While mothers and children demonstrated stronger behavioral synchrony, fathers and their offspring showed greater neural synchronization, suggesting varying strategies of emotional connection and compensation within family dynamics. These findings pave the way for deeper explorations into optimizing parent-child relationships, especially in families with neurodivergent children or those with experiences of care and adoption.

Key Facts:

  1. Mothers with insecure attachment traits exhibited more brain-to-brain synchrony with their children, possibly as a compensatory mechanism.
  2. Fathers and children had higher neural synchrony, while mothers and children showed stronger behavioral synchrony, highlighting different patterns of emotional bonding.
  3. The study aims to identify an optimal range of synchrony to enhance relationships and child attachment development, challenging the notion that more synchrony is always beneficial.

Source: University of Essex

More synchrony between parents and children may not always be better, new research has revealed. 

For the first time a new University of Essex study looked at behavioural and brain-to-brain synchrony in 140 families with a special focus on attachment.

It looked at how they feel and think about emotional bonds whilst measuring brain activity as mums and dads solved puzzles with their kids. 
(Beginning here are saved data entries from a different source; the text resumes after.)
/-! ### §1 Fibres of `ℤ/p^{M+1} → ℤ/p^M` and primitive characters on fibres -/

section Fibre

/-- The canonical lift of a fibre point: for `x ∈ ℤ/p^M` and `j ∈ ℤ/p`, the natural number
`x̃ + p^M j̃ < p^{M+1}` is its own residue. [folklore] -/
theorem val_fibrePoint {M : ℕ} (x : ZMod (p ^ M)) (j : ZMod (p ^ 1)) :
    (((x.val + p ^ M * j.val : ℕ) : ZMod (p ^ (M + 1)))).val = x.val + p ^ M * j.val := by
  haveI : NeZero (p ^ M) := ⟨pow_ne_zero _ (Fact.out : p.Prime).ne_zero⟩
  haveI : NeZero (p ^ 1) := ⟨pow_ne_zero _ (Fact.out : p.Prime).ne_zero⟩
  apply ZMod.val_natCast_of_lt
  have hx := ZMod.val_lt x
  have hj : j.val < p := lt_of_lt_of_eq (ZMod.val_lt j) (pow_one p)
  calc x.val + p ^ M * j.val < p ^ M + p ^ M * j.val := by omega
    _ = p ^ M * (j.val + 1) := by ring
    _ ≤ p ^ M * p := Nat.mul_le_mul_left _ hj
    _ = p ^ (M + 1) := (pow_succ p M).symm

omit [Fact p.Prime] in
/-- Reducing the fibre point to a level `i + 1 ≤ M` forgets `j`: `(x̃ + p^M j̃ : ℤ/p^{i+1}) = (x̃ : ℤ/p^{i+1})`.
[folklore] -/
theorem natCast_fibrePoint_of_le {M i : ℕ} (hi : i + 1 ≤ M) (x : ZMod (p ^ M)) (j : ZMod (p ^ 1)) :
    ((x.val + p ^ M * j.val : ℕ) : ZMod (p ^ (i + 1))) = ((x.val : ℕ) : ZMod (p ^ (i + 1))) := by
  push_cast
  rw [show ((p : ZMod (p ^ (i + 1))) ^ M) = ((p ^ M : ℕ) : ZMod (p ^ (i + 1))) by push_cast; rfl,
    (ZMod.natCast_eq_zero_iff _ _).mpr (pow_dvd_pow p hi), zero_mul, add_zero]

/-- **A primitive character sums to zero on every fibre of `ℤ/pⁿ → ℤ/p^d`, `d < n`.** (Multiply the fibre
by a unit `u ≡ 1 (mod p^{n−1})` with `χ(u) ≠ 1`.) [folklore] -/
theorem sum_fibre_mulChar_eq_zero {n : ℕ} (χ : DirichletCharacter ℂ_[p] (p ^ n)) (hχ : χ.IsPrimitive)
    {d : ℕ} (hd : d < n) (y : ZMod (p ^ d)) :
    ∑ x ∈ Finset.univ.filter (fun x : ZMod (p ^ n) ↦ ZMod.castHom (pow_dvd_pow p hd.le) (ZMod (p ^ d)) x = y),
      χ x = 0 := by
  classical
  have hn : 0 < n := by omega
  obtain ⟨u, hu, hne⟩ := exists_unitsMap_eq_one_apply_ne_one χ hn hχ
  obtain ⟨q, hq⟩ := exists_eq_one_add_of_unitsMap_eq_one (Nat.sub_le n 1) hu
  set π := ZMod.castHom (pow_dvd_pow p hd.le) (ZMod (p ^ d)) with hπ
  have hπu : π (u : ZMod (p ^ n)) = 1 := by
    rw [hq, map_add, map_one, map_mul, map_natCast, (ZMod.natCast_eq_zero_iff _ _).mpr
      (pow_dvd_pow p (by omega : d ≤ n - 1)), zero_mul, add_zero]
  have hπuinv : π ((u⁻¹ : (ZMod (p ^ n))ˣ) : ZMod (p ^ n)) = 1 := by
    have h : π ((u⁻¹ : (ZMod (p ^ n))ˣ) : ZMod (p ^ n)) * π (u : ZMod (p ^ n)) = 1 := by
      rw [← map_mul, Units.inv_mul, map_one]
    rwa [hπu, mul_one] at h
  set F := Finset.univ.filter (fun x : ZMod (p ^ n) ↦ π x = y) with hF
  have hmem : ∀ {x : ZMod (p ^ n)} (v : (ZMod (p ^ n))ˣ), π (v : ZMod (p ^ n)) = 1 →
      (x ∈ F ↔ (v : ZMod (p ^ n)) * x ∈ F) := by
    intro x v hv
    simp only [hF, Finset.mem_filter, Finset.mem_univ, true_and, map_mul, hv, one_mul]
  have hsum : ∑ x ∈ F, χ x = χ u * ∑ x ∈ F, χ x := by
    rw [Finset.mul_sum]
    refine (Finset.sum_nbij' (fun x ↦ (u : ZMod (p ^ n)) * x)
      (fun x ↦ ((u⁻¹ : (ZMod (p ^ n))ˣ) : ZMod (p ^ n)) * x) (fun x hx ↦ (hmem u hπu).mp hx)
      (fun x hx ↦ (hmem u⁻¹ hπuinv).mp hx) (fun x _ ↦ ?_) (fun x _ ↦ ?_) (fun x _ ↦ ?_)).symm
    · rw [← mul_assoc, Units.inv_mul, one_mul]
    · rw [← mul_assoc, Units.mul_inv, one_mul]
    · rw [map_mul]
  have h0 : (χ u - 1) * ∑ x ∈ F, χ x = 0 := by linear_combination -hsum
  exact (mul_eq_zero.mp h0).resolve_left (sub_ne_zero.mpr hne)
This shows a mom and daughter.
Attachment was assessed in parents with an interview and in children with a story completion task. Credit: Neuroscience News

The study – published in Developmental Science – discovered that mums with insecure attachment traits showed more brain-to-brain synchrony with their children. 

Dr Pascal Vrticka, from the Department of Psychology, said: “For secure child attachment development, sensitive and mutually attuned interactions with parents are crucial.  

“If the parent, here the mother, has more insecure attachment traits it may be more difficult for the dyad to achieve optimal behavioural synchrony.  

“Increased brain-to-brain synchrony may reflect a neural compensation mechanism to overcome otherwise less attuned interaction elements.” 

The study also discovered different behavioural and brain-to-brain synchrony patterns depending on whether the parent was a mum or a dad.  

Fathers and children showed stronger brain-to-brain synchrony, whereas mums and their kids had stronger behavioural synchrony.  

These findings suggest higher father-child brain-to-brain synchrony may reflect a neural compensation strategy to counteract a relative lack of behavioural synchrony.   

It hopes this research will springboard studies into parent-child relationships and open new avenues for intervention and prevention.  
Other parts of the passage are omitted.